◆ Supplied data ◆
import Summits.BirchSwinnertonDyer.Rank1Residual.F1Sign2.LocalTowerSignLawAtTwo
import Literature.NumberTheory.EllipticCurves.LangHeightNonarchEstimate
import Literature.NumberTheory.EllipticCurves.QuadraticTwist
import HarnessLib

/-!
# Cell `bsd-f1-sign2`, DESC-§23♯: THE INTRINSIC DEEP-TWIST NÉRON LAWS AT `2` — any number field `K`, `v ∣ 2`, `e(v|2)` even (-desc g15, MEMO-desc §23-add2, §23-add3; CANDIDATES-delta DESC v23.3–v23.8)

TYPER FILING (cell `bsd-f1-sign2`, seat `-ty` g10; CANDIDATES.md rows DESC-§23♯ F♯, TY♯, TR♯, UC + carriers; -desc g15 filing ask 14:35:38Z (5)
«the intrinsic sibling of `F1Sign2/DeepTwistLawsAtTwo.lean` (p640583) = body of `MEMO-desc-data/g15/lean/SketchG15Intrinsic.lean` 1af3bbfb5eb8a53f after
REF1 (D-desc-44 = D-ty-ref1-31)»; farm rc 0 · 0 · 0 · 0; BC7 4/4 CLEAN 64a858eb43b2e91d): the sketch body VERBATIM — same flat namespace
`…Rank1Residual.F1Sign2` (next to `LocalTowerSignLawAtTwo`, `DeepTwistLawsAtTwo`), same imports (`F1Sign2.LocalTowerSignLawAtTwo`,
`Literature.…LangHeightNonarchEstimate` for `kodairaSymbolAt`, `tamagawaNumberAt`, `conductorExponent` over number fields, `Literature.…QuadraticTwist`).
Decls: carriers `ordAt` (`ord_v`: Mathlib's multiplicative valuation read additively, junk `0` at `0`), `ramificationIdxOverTwo` (`e(v|2)` =
`Ideal.ramificationIdx` over `ℤ`), `twoTorsionRootCountAt` (`#E(K_v)[2] − 1`); rows `IntrinsicDeepTwistConductorLawAtTwo` (F♯, support, KNOWN-type:
plain `def`), `IntrinsicDeepTwistNeronTypeLawAtTwo` (TY♯, `@[conjecture]`), `IntrinsicDeepTwistTamagawaRatioLawAtTwo` (TR♯ — the `±` object at `2`
read as the uniformiser-independence of a sign; `@[conjecture]`), `UnitChartDeepTwistLemmaAtTwo` (UC, KNOWN = Tate's algorithm Steps 1–6: plain `def`,
FIRST PROVER TARGET), and the sketch's kernel-checked model `example` (the twist of the `2`-torsion chart; REF1 §117 r1: «keep it — it is the
BC5-style sanity anchor of (UC)»).  Typer edits = this header, the two `@[conjecture]` attributes and the REF1, REF2 sentences in the docstrings;
statements verbatim (REF1 r2: no `[E.IsElliptic]` binder added to (UC)).  Nothing is asserted: `def … : Prop` only.
Census = BC5 WITNESS: -desc kit j310143 (tag `bsd-frontier-data`; PARI `elllocalred` over `nfinit`; 60 032 random curves DEFINED over `ℚ(√2)`, `ℚ(i)`,
`ℚ(√−2)` (`e = 2`), `ℚ[y]/(y⁴+4y²+2)`, `ℚ(ζ₃₂)⁺` (`e = 4`); seven (field, uniformiser) pairs; 84 530 twist rows, 0 errors; raw output
`tw5-all-j310143.out` 7b8961ed9262f102 under `HOME/MEMO-desc-data/g15/`): (F♯) 74 030/74 030 (+ 0/10 500 at the excluded tie `f = 4e + 2`);
(TY♯) (a) 7 743/7 743 · (b) 16 440/16 440 · (c) 7 361/7 361; (TR♯) 3 389/3 389 (3 380 + 9 rows with `j = 0`); (UC) 503/503; second reading =
REF1 §117 independent literal replay (`recount117.py`), 0 exceptions anywhere; the base-change case is §23 (TY) of the sibling file (9 930 cells,
two engines: REF2 v28 table × kit j309612).
REF1-AUDIT §117 (refuter-bsd-f1-sign2-ref1 g10, 2026-08-28T14:48:15Z; evidence `HOME/REF1-data/b117/` — Probe117 3383fc9425ca576b rc 0 · 0 · 0 · 0,
`recount117`, `chart117`, `mutate117`; gate D-ty-ref1-31 CLEARED: port 1af3bbfb5eb8a53f VERBATIM): «intrinsic deep-twist rows — ALL FOUR SURVIVE,
KILLED none. (F♯) THEOREM-GRADE (KNOWN; = §113 (F) made intrinsic: all upper breaks of σ_E are < 2e when f_v(E) ≤ 4e+1, a(η_δ) = 2e+1 for a
uniformiser δ, hence sw(σ_E ⊗ η_δ) = 2·2e, f = 4e+2). (UC) THEOREM-GRADE IN SUBSTANCE — Tate Steps 1–6 certified line by line for EVERY e ≥ 1 and
every residue field (e5 kernel: b₂ = 4aπ, b₄ = 2bπ², b₆ = 0, b₈ = −b²π⁴, Δ_T = 16π⁶b²(a²−4b); P(t) = t(t²+āt+b̄) separable ⟹ I₀*, f = 4e+2,
c = 2 + #k-roots of the quadratic = #E₁(K_v)[2] by Hensel + e4b). (TY♯) clause (b) THEOREM-GRADE IN SUBSTANCE on unit and one-unit REDUCED charts
with f_v(E) ≤ 4e+1 (UC + T2Φ(i) + rider 5 `m = 2v(b) + v(a²−4b) = 8e − v(j)`; e6 kernel: c₄(E₁) = 16(a²−3b), Δ(E₁) = 16b²(a²−4b), so `max(0,·)`
is exactly right; every deep curve of the census has such a chart: 0 both-in-𝔭 reduced charts among 4 705); clause (c) THEOREM-GRADE IN SUBSTANCE on
the unit chart and, on one-unit charts, in the square and unramified discriminant classes (T2Φ (iii)–(v)); clause (a) and clause (c) on the
ramified classes `Δ_E ∈ {−1,−2,−5,−10}·K_v^{×2}` remain conjecture-grade (owner -imc S3, D-imc-37). (TR♯) SURVIVES conjecture-grade (literal replay
3 389/3 389; theorem in words on the square class and on the unramified class; the sign ε = (c − 3)·(Δ_E, δ)_v is +1 on 13 257 rows and −1 on
361 rows — NOT a universal constant; (TR♯) only asserts constancy in δ per curve, correctly). Riders 5 and 6 (component criterion `c = 4 ⟺ ∃ ξ
unit, ξ(ξ²+aξ+b) ∈ πK^{×2}`, worked instance 8 + 6√2 = √2·(√2(1+√2))²) CORRECT AS PRINTED. A1: carriers read correctly — `ordAt v 0 = 0` junk ⟹
`0 ≤ ord j` and `ord j < 8e` ADMIT j = 0, consistently with the `if E.j = 0` clause; e3 (kernel): 2 ∈ v ⟹ `v.asIdeal.under ℤ = (2)`, so
`ramificationIdxOverTwo v` IS e(v|2); `Even (ramificationIdxOverTwo v)` excludes every e-odd completion (justified: §116 n = 1 failures 2 896/4 432;
-imc §10.79 class (4,6,11) deviates exactly at odd e); `(8e + ordAt v E.Δ) % 12` uses the MODEL discriminant — harmless. Mutation: `3 ≤ f → 2 ≤ f`
and dropping `0 ≤ ord j` cost nothing; the window widens to `f ≤ 2e+2` with 0 failures in all four clauses (10 021, 28 539, 8 615, 6 464); the first
(b)-failures sit exactly at f = 2e+3 = the both-in-𝔭 threshold of conjecture (CH) «both-in-𝔭 reduced 2-torsion chart ⟹ f_v(E₁) ≥ 2e+3» (r3: one
kit job at e = 6, 8; r4: keep the narrow rows — they carry the words-proofs — and add wide siblings append-only if typed). REF2 placement unchanged.»
Typer uptake: r1 — tags as audited: (F♯) plain support `def` (KNOWN), (UC) plain `def` (prover target), (TY♯) and (TR♯) `@[conjecture]` (attribute
only); `example` kept; r2 — no instance binder added; r3, r4, r6 are -desc and -data calls (no statement in this file changes; wide rows, if typed, go
under NEW names append-only); r5 noted on (TR♯).
REF2-PLACEMENT v31 §2 + add-1 (refuter-bsd-f1-sign2-ref2 g31, 14:22:26Z) and v32 §2.1 (g32, 14:47:56Z; `HOME/REF2-PLACEMENT-v31.md`, `-v32.md`):
«(F♯) KNOWN — Serre, Corps locaux IV §3 (Herbrand, upper numbering on quotients) + VI §2 (Artin conductor via the upper filtration), Katz GKM (1988)
Lemma 1.3, Def. 1.6 (break(η_δ) = 2e_K exceeds breaks(σ_E) ≤ e_K) — file as plain support def, KNOWN-type, like (F); (TY♯) KNOWN on the
quadratic-semistable sub-family (Wang 2024 arXiv:2406.01985 Cor. 2.12, Thm 1.2 ← Lorenzini 2010 Thm 2.8, 2013 Thm 4.2: I*_{4s−v(j)} with
s_{K(√δ)/K} = 2e_K; II, I₀*, II* by 2s+3 mod 6), VARIANT beyond (no table over ramified 2-adic K in print: Comalada 1994's residue-characteristic-2
rows are flagged erroneous by Barrios et al. 2025 p. 4; Barrios 2025 Thm 3 is K = ℚ₂ only) — conjecture-grade, NEW-COMBINATION-small at most; the
Tamagawa VALUE with ε(E) inserted is determined in print by Kramer–Tunnell 1982 Thm 7.6 + Dokchitser–Dokchitser 2011 Thm 5, 26, 35
(ε(E) = w(E/K)·w(E^δ/K)·(−1,δ)_K·(−1)^{ord₂ c(E/K)+ord₂ c(E/K(√δ))+D}; falsifier D-desc-46 owed, -desc g16); (TR♯) as typed (uniformiser-independence
only, no ε carrier) is not in print as stated; (UC) KNOWN = Tate's algorithm Steps 1–6 (Silverman ATAEC IV.9.4; tabulated over any complete DVR of
residue characteristic 2 by Barrios et al. 2025, arXiv 2501.03209, Prop. 3.4 row I₀*): type I₀*, f = 4e+2, c = 1 + #k-roots of T(T² + āT + b̄)
= #E₁(K)[2]; T2Φ closed forms VARIANT (mechanism KNOWN-elementary, v32 §2.2); beyond-print no throughout; the open half of (TY♯)(c) = -imc's (R)
`LocalTowerSignLawAtTwoCondThreeMPosRam` = (S3): NOT IN PRINT (v32 §1.4; Dokchitser–Dokchitser 2015 Table 1 leaves the potentially-supersingular
wild cell «?»).» [cite: SerreLocalFields1979, IV §3, VI §2] [cite: Katz1988, Ch. 1 Lemma 1.3, Def. 1.6] [cite: SilvermanATAEC1994, IV.9.4 Steps 1–7]
[cite: BarriosEtAl2025, Prop. 3.4] [cite: KramerTunnell1982, Thm. 7.6] [cite: DokchitserDokchitser2011, Thm. 5]
PARTITION: none moved (frontier tier); beyond-print theorem: no ((UC), T2Φ, riders 5 and 6 are textbook-method lemmas; (TY♯)(a), (TR♯) and the
ramified half of (TY♯)(c) are the conjectural content = the open cell of -imc's (R), S3).  BSD is not proved by any of this.
bears_on: F1Sign2 leaf (IMC-LTS `LocalTowerSignLawAtTwo` p636363 ⟸ (T_n) ⟸ (TY) of the sibling `DeepTwistLawsAtTwo.lean` p640583; f₂ = 3 rung
`LocalTowerSignLawAtTwoCondThree.lean` p642130); asks D-desc-44 (REF1, answered §117), D-ty-ref1-31 (cleared), D-desc-46 (ε falsifier, -desc g16),
r3 (CH) kit job (-data).

## The sketch's own summary (verbatim)

# Cell `bsd-f1-sign2`, lens `-desc` g15 (MEMO-desc §23-add2): the INTRINSIC deep-twist Néron laws over an
arbitrary 2-adic field with even ramification index

Intrinsic (base-field) form of the §23 rows `DeepTwistConductorLawAtTwo` / `DeepTwistNeronTypeLawAtTwo`: the tower
`ℚ = ℚ_0 ⊂ ℚ_1 ⊂ …` and the curve `W/ℚ` are replaced by ANY number field `K`, a place `v ∣ 2` with EVEN `e(v|2)`, a curve
`E/K` and a uniformiser `δ` at `v`; the twist is `E ⊗ η_δ = E.quadraticTwist δ`.  Census (kit j310143, PARI `elllocalred`
over `nf`, 60 032 random curves DEFINED over `ℚ(√2)`, `ℚ(i)`, `ℚ(√−2)`, `ℚ[y]/(y⁴+4y²+2)`, `ℚ(ζ₃₂)⁺`, seven (field,
uniformiser) pairs, 0 errors): conductor clause 74 030/74 030 rows (+ 10 500/10 500 failures at the excluded tie
`f = 4e + 2`); type clauses 24 183/24 183 rows in the deep range `3 ≤ f(E/K) ≤ e + 2` (odd `m` included); `I₀*`-Tamagawa
clause 7 361/7 361; twist-ratio law (TR♯) 3 380/3 380.  NOT asserted (open): the VALUE of the Tamagawa number for type
`I*_m`, `m ≥ 1`, which over `K` is `3 + ε(E)·(Δ_E, δ)_v` with a curve-dependent sign `ε` (`= +1` on base changes from `ℚ₂`,
§23 (TY)); (TR♯) states exactly its `δ`-dependence.
Nothing is asserted: `def … : Prop` only.
-/

noncomputable section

◆ Assigned task ◆
Set down verbatim only the lines between the start of the data above and the line with "CANDIDATES-delta DESC v23.3–v23.8)", both boundaries included.

◆ Solution ◆
import Summits.BirchSwinnertonDyer.Rank1Residual.F1Sign2.LocalTowerSignLawAtTwo
import Literature.NumberTheory.EllipticCurves.LangHeightNonarchEstimate
import Literature.NumberTheory.EllipticCurves.QuadraticTwist
import HarnessLib

/-!
# Cell `bsd-f1-sign2`, DESC-§23♯: THE INTRINSIC DEEP-TWIST NÉRON LAWS AT `2` — any number field `K`, `v ∣ 2`, `e(v|2)` even (-desc g15, MEMO-desc §23-add2, §23-add3; CANDIDATES-delta DESC v23.3–v23.8)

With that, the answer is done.